Let me add I'm with you though in your general thought. The DB/IO bottleneck myth needs to die. We do need more performance, on the order of Elixir. CPU performance at that level or above removes a whole class of application issues. Not sure C's performance is needed though unless you're doing systems programming.

I just happen to like Python as a language, so happy to fly the flag on the various solutions to make it fit that truly needed aspect.

> As someone who has spent almost 20 years (on and off) writing C and C++, I don't believe it. C/C++ lets you go as close to hardware as you would possibly want. Want SIMD? Easy. Want custom memory allocation (a big deal if you allocate/deallocate a ton)? Sure, why not. Want to profile and optimize cache locality and memory layout? Knock yourself out. Memory alignment? Yup. Branch hints? Of course. I could continue with this, but as someone who has written performance-sensitive code you already know most if not all of this. It's not a coincidence that e.g. high performance linear algebra libs are written in C.

Which you can use in Python. I'm a C guy myself, but this bullshit "do it all in C" attitude needs to be calmed down a bit. Python is a great language for many reasons, and you can make up for its downsides by using Python libraries that are implemented in C.

Have you seen numba?

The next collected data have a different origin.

/-!
# Route `UnitScaleTilt` (α), node N06(d = 3), layer 0 ∕ brick L0f — **THE ROWS OF `opsT3` (DEFINER-MEMO's `𝔬_T3`)**: `Identities (opsT3 … i) V` (ALL THIRTEEN FIELDS), the
# letter-symmetry row `hls` and the positivity pin `PosDefEnd ((opsT3 … i).S0 V)` at every index with `1 ≤ i.m` — ✓ `Prop7SectET3OpsCoordPins` (letter-generic κ-fold pins)
# applied to ✓ `Prop7SectET3OpsT3` (the pins, by `rfl`) with the genuine-currency inputs of ✓ `Prop7SectET3OpsT3CarrierRows` (ym-inputs-p01's letters read back on the route
# carriers); displayed remain ONLY the class `PosOnto` (three slots), the slot facts `hΔ1`∕`hΔs0 hΔsπ hΔs1`, and unitarity of the background for the `(D, Dstar)` member

Cell `ym-inputs` (D-0154 (2); desk INPUT-LIST v8 §4 row p05 «`…SectET3OpsT3Rows` = these applied to the `rfl`s of `def 𝔬_T3`»; p01 GO 2026-08-28T11:12:27Z), seat ym-inputs-p05 g2.
Count-neutral helper (`--supports stmt-QuantumFields-20520 --as helper`); registry untouched; THEOREMS ONLY (0 `def`, 0 `sorry`); NOTHING of [Balaban1985BackgroundPropagators] is asserted.

WHAT IS PROVED (ns `…Theorems.Prop7SectET3OpsT3Rows`): §1 the weight factor `c₀∕cB` through the composite pins (`rb_eq126`, `rb_c1_inv`, `rb_eq153`, `rb_h124R`); §2 ★★★ `identities_opsT3` — `Identities (opsT3 c₀ cB a Δ0 Δπ Δ1 bI bZ bW i) V` for `1 ≤ i.m` on
the class `PosOnto` of the three slots at `cfgT3 V`, given `hΔ1` (the `Δ₁`-slot kills `D N_S`) and `hΔs1` (it is symmetric) — the 5th conjunct of the analytic row `hmodel` of
✓`normG_row_of_evaluationRowsS`∕`normH₁_row_of_evaluationRowsS` is thereby a THEOREM at the concrete instance, incl. (3.124) (p01's ✓`Eq3124RowsT3` + ✓A); §3 ★★ `letterSymm_opsT3` —
the row `hls` (`S0`, `Tpi`, `T2` self-transpose from ✓`DeltaEta_isSymmetric`-type slot symmetries; `(D, Dstar)` a transpose pair at unitary-valued `V` from pub-ymgap's
✓`sum_trReForm_cdB`); §4 ★ `posDefEnd_S0_opsT3` — `FormSmall.posS0` from `PosOnto.pos`.
HONEST SCOPE: bookkeeping over landed files; `PosOnto` (Thm 3.11 + `Q` onto, N06) NOT proved; the evaluation rows, the readout row and every analytic size remain; N06(d = 3) NOT
discharged; no summit∕sub-problem claim; rung R3, not Clay.

References: T. Bałaban, CMP **99** (1985) 389–434 [Balaban1985BackgroundPropagators] ((3.120)–(3.130) pp.419–421, (3.124) p.420, (3.147) p.425, (3.153) p.426, Thm 3.11 p.416,
(3.8) p.392, p.391).
-/

set_option autoImplicit false

noncomputable section

open scoped InnerProductSpace Matrix Matrix.Norms.L2Operator

namespace Summit.QuantumFields.YangMills.Theorems.Prop7SectET3OpsT3Rows

open Literature.MathematicalPhysics.QuantumFieldTheory.Balaban1983to89
open Literature.MathematicalPhysics.QuantumFieldTheory.Balaban1983to89.T3ContinuumYM3Torus
open Literature.MathematicalPhysics.QuantumFieldTheory.Balaban1983to89.B9Thm37Glue (IsTransposePair)
open Literature.MathematicalPhysics.QuantumFieldTheory.Balaban1983to89.B9Thm312Whole (Ops PosDefEnd Identities)
open B6KLevelCensusIndexV1 (KIdx)
open B6GlobalChartV1 (PV)
open B9GeoNormsKLevelV1 (geo9K)
open B9Eq311L2Pairing (WL2)
open B11Eq103H1Complex (BondL2K)
open B9CoReadingCoords (XBK blkBK coordOpK DcoK DscoK cdBₗ cdsBₗ cdBₗ_apply cdsBₗ_apply)
open B9CoReadingCoordsH (coordOpKH)
open B9CoReadingCoordsTranspose (TrIdx trBasis trBasis_repr_eq_trace trReForm trReForm_apply trReForm_symm isTransposePair_coordOpK_of_adjoint isTransposePair_coordOpK_of_isSymmTr
  sum_trReForm_cdB)
open B9Thm39ReadingCoords (cR39)
open B9Thm37GlueTorusCov (isTransposePair_smul)
open B7Prop2SpecialUnitary (specialUnitaryUnits_le_unitaryUnits)
open Node00 (FBondY IBondY)
open Node00.OpsYSectDCoords (cR39_trBasis_pos)
open Summit.QuantumFields.YangMills.Theorems.Prop7SectET3Members (hd3)
open Summit.QuantumFields.YangMills.Theorems.Prop7SectET3BgClass (bgT3)
open Summit.QuantumFields.YangMills.Theorems.Prop7SectET3Transport (periodsT3)
open Summit.QuantumFields.YangMills.Theorems.Prop7SectET3HilbertLetters (W₂ toL2 toL2S toL2B DL2 DstarL2)
open Summit.QuantumFields.YangMills.Theorems.Prop7SectET3GaugeProjector (RS NS)
open Summit.QuantumFields.YangMills.Theorems.Prop7SectET3CurvedPropagators (Qk laplaceA PosOnto GT KinvT HT frakGT HT_eq_comp)
open Summit.QuantumFields.YangMills.Theorems.Prop7SectET3OpsT3HilbertRows (laplaceA_isSymmetric sub_slot_isSymmetric c1_inv_row frakGT_eq h124R_row)
open Summit.QuantumFields.YangMills.Theorems.Prop7SectET3OpsCoordPins (identities_of_coordPins posDefEnd_of_coordPin)
open Summit.QuantumFields.YangMills.Theorems.Prop7SectET3OpsT3ReadingRows (transport_comp_transport transport_id transport_zero transport_sub)
open Summit.QuantumFields.YangMills.Theorems.Prop7SectET3OpsT3CarrierRows (isSymmTr_readback isAdjTr_one_readback_Qk isAdjTr_readback_DL2 isSymmTr_readback_RS posDefTr_readback_laplaceA
  readback_GT_comp_laplaceA readback_invG readback_invG1 readback_HT_eq_comp readback_frakGT_eq readback_c1_inv readback_h124Q readback_h124R readback_hR)
open Summit.QuantumFields.YangMills.Theorems.Prop7SectET3OpsT3 (nOf nOf_le FT3 cfgT3 ZT3 WT3 opsT3Pins opsT3 opsT3_of_pos)

variable {ℓ : ℕ} {hL : Odd (ℓ + 1) ∧ 1 < ℓ + 1} {b₀ b₁ : ℝ} {c₀ cB a : ℝ} [Fact (0 < c₀)] [Fact (0 < cB)]
  {Δ0 Δπ Δ1 : ∀ (i : KIdx 2 ℓ hd3 hL b₀ b₁) (hm : 1 ≤ i.m), GaugeField ((FT3 i hm).P i.K) 0 (Matrix.specialUnitaryGroup (Fin 2) ℂ) →
    (BondL2K ℂ 3 (periodsT3 (FT3 i hm) i.K) c₀ W₂ →ₗ[ℂ] BondL2K ℂ 3 (periodsT3 (FT3 i hm) i.K) c₀ W₂)}
  {bI : ∀ i : KIdx 2 ℓ hd3 hL b₀ b₁, FBondY i → IBondY i} {bZ : ∀ i : KIdx 2 ℓ hd3 hL b₀ b₁, PBond (PV 2 ℓ i.m (nOf i) hd3 hL) 0 → IBondY i}
  {bW : ∀ i : KIdx 2 ℓ hd3 hL b₀ b₁, Site (PV 2 ℓ i.m i.K hd3 hL) 0 → IBondY i}

/-! ## §1 The weight factor `c₀∕cB` through the composite pins (route-carrier level) -/

section Weights

variable {F : T3Family} {n K : ℕ} {h : n ≤ K}
  {Δx : GaugeField (F.P K) 0 (Matrix.specialUnitaryGroup (Fin 2) ℂ) → (BondL2K ℂ 3 (periodsT3 F K) c₀ W₂ →ₗ[ℂ] BondL2K ℂ 3 (periodsT3 F K) c₀ W₂)}

/-- `eq126`∕`eq129` shape with the weight factors on `Q_k†` and `(QGQ*)⁻¹` (they cancel): `toL2⁻¹ H toL2B = (toL2⁻¹ G toL2) ∘ ((c₀∕cB)•toL2⁻¹ Q† toL2B) ∘ ((cB∕c₀)•toL2B⁻¹ C toL2B)` ON THE CLASS.
[cite: Balaban1985BackgroundPropagators, (3.126) p.420, (3.129) p.421] -/
theorem rb_eq126 {U₀ : GaugeField (F.P K) 0 (Matrix.specialUnitaryGroup (Fin 2) ℂ)} (hp : PosOnto F n K h c₀ cB a Δx U₀) (hw' : (((cB / c₀ : ℝ) : ℂ)) * (((c₀ / cB : ℝ) : ℂ)) = 1) :
    (toL2 F K c₀).symm.toLinearMap ∘ₗ HT F n K h c₀ cB a Δx U₀ ∘ₗ (toL2B F n cB).toLinearMap =
      ((toL2 F K c₀).symm.toLinearMap ∘ₗ GT F n K h c₀ cB a Δx U₀ ∘ₗ (toL2 F K c₀).toLinearMap) ∘ₗ
        ((((c₀ / cB : ℝ) : ℂ)) • ((toL2 F K c₀).symm.toLinearMap ∘ₗ LinearMap.adjoint (Qk F n K h c₀ cB U₀) ∘ₗ (toL2B F n cB).toLinearMap)) ∘ₗ
          ((((cB / c₀ : ℝ) : ℂ)) • ((toL2B F n cB).symm.toLinearMap ∘ₗ KinvT F n K h c₀ cB a Δx U₀ ∘ₗ (toL2B F n cB).toLinearMap)) := by
  simp only [LinearMap.comp_smul, LinearMap.smul_comp, smul_smul, hw', one_smul]
  rw [transport_comp_transport, transport_comp_transport, ← HT_eq_comp hp]

/-- `c1_inv` shape with the weight factors (they cancel) ON THE CLASS. [cite: Balaban1985BackgroundPropagators, (3.126) p.420] -/
theorem rb_c1_inv {U₀ : GaugeField (F.P K) 0 (Matrix.specialUnitaryGroup (Fin 2) ℂ)} (hp : PosOnto F n K h c₀ cB a Δx U₀) (hw' : (((cB / c₀ : ℝ) : ℂ)) * (((c₀ / cB : ℝ) : ℂ)) = 1) :
    ((toL2B F n cB).symm.toLinearMap ∘ₗ Qk F n K h c₀ cB U₀ ∘ₗ (toL2 F K c₀).toLinearMap) ∘ₗ
        ((toL2 F K c₀).symm.toLinearMap ∘ₗ GT F n K h c₀ cB a Δx U₀ ∘ₗ (toL2 F K c₀).toLinearMap) ∘ₗ
          ((((c₀ / cB : ℝ) : ℂ)) • ((toL2 F K c₀).symm.toLinearMap ∘ₗ LinearMap.adjoint (Qk F n K h c₀ cB U₀) ∘ₗ (toL2B F n cB).toLinearMap)) ∘ₗ
            ((((cB / c₀ : ℝ) : ℂ)) • ((toL2B F n cB).symm.toLinearMap ∘ₗ KinvT F n K h c₀ cB a Δx U₀ ∘ₗ (toL2B F n cB).toLinearMap)) = LinearMap.id := by
  simp only [LinearMap.comp_smul, LinearMap.smul_comp, smul_smul, hw', one_smul]
  rw [transport_comp_transport, transport_comp_transport, transport_comp_transport, c1_inv_row hp, transport_id]

/-- `eq153` shape with the weight factors (they cancel), hypothesis-free. [cite: Balaban1985BackgroundPropagators, (3.153) p.426] -/
theorem rb_eq153 (U₀ : GaugeField (F.P K) 0 (Matrix.specialUnitaryGroup (Fin 2) ℂ)) (hw' : (((cB / c₀ : ℝ) : ℂ)) * (((c₀ / cB : ℝ) : ℂ)) = 1) :
    (toL2 F K c₀).symm.toLinearMap ∘ₗ frakGT F n K h c₀ cB a Δx U₀ ∘ₗ (toL2 F K c₀).toLinearMap =
      ((toL2 F K c₀).symm.toLinearMap ∘ₗ GT F n K h c₀ cB a Δx U₀ ∘ₗ (toL2 F K c₀).toLinearMap) ∘ₗ
        (LinearMap.id -
          ((((c₀ / cB : ℝ) : ℂ)) • ((toL2 F K c₀).symm.toLinearMap ∘ₗ LinearMap.adjoint (Qk F n K h c₀ cB U₀) ∘ₗ (toL2B F n cB).toLinearMap)) ∘ₗ
            ((((cB / c₀ : ℝ) : ℂ)) • ((toL2B F n cB).symm.toLinearMap ∘ₗ KinvT F n K h c₀ cB a Δx U₀ ∘ₗ (toL2B F n cB).toLinearMap)) ∘ₗ
              ((toL2B F n cB).symm.toLinearMap ∘ₗ Qk F n K h c₀ cB U₀ ∘ₗ (toL2 F K c₀).toLinearMap) ∘ₗ
                ((toL2 F K c₀).symm.toLinearMap ∘ₗ GT F n K h c₀ cB a Δx U₀ ∘ₗ (toL2 F K c₀).toLinearMap) -
          ((toL2 F K c₀).symm.toLinearMap ∘ₗ DL2 F n K c₀ U₀ ∘ₗ (toL2S F K c₀).toLinearMap) ∘ₗ
            ((toL2S F K c₀).symm.toLinearMap ∘ₗ RS F n K h c₀ cB U₀ ∘ₗ (toL2S F K c₀).toLinearMap) ∘ₗ
              ((toL2S F K c₀).symm.toLinearMap ∘ₗ DstarL2 F n K c₀ U₀ ∘ₗ (toL2 F K c₀).toLinearMap) ∘ₗ
                ((toL2 F K c₀).symm.toLinearMap ∘ₗ GT F n K h c₀ cB a Δx U₀ ∘ₗ (toL2 F K c₀).toLinearMap)) := by
  simp only [LinearMap.comp_smul, LinearMap.smul_comp, smul_smul, hw', one_smul]
  rw [transport_comp_transport, transport_comp_transport, transport_comp_transport, transport_comp_transport, transport_comp_transport, transport_comp_transport,
    ← transport_id (toL2 F K c₀), ← transport_sub, ← transport_sub, transport_comp_transport, ← frakGT_eq]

Compiles numerical python approaching fortran speeds
...unless you have to call into Numpy or Python C-API frequently in a hot loop. That's bit of a bummer. I would rather write array indexing in Numpy notation than do that error-prone indexing by hand (in Cythonic C). I think there was something in the works to deal with this problem, not up do date on it.
Is Shedskin still actively maintained? I haven't looked in a long time but last I saw it hadn't gotten any updates in a couple years (maybe I have corrupted memory though ;)

Anyhow, the relatively new Nuitka project seems to be aiming to tackle the python-to-c++ compiler problem, and seems to have a lot of promise. Really good compatibility, apparently decent speedups, and cross platform support. Works into Python3 too. I have a lot of hope!

I don't think it is. But that doesn't mean it doesn't still work :) But yeah, Nuitka is probably a more interesting target for new code.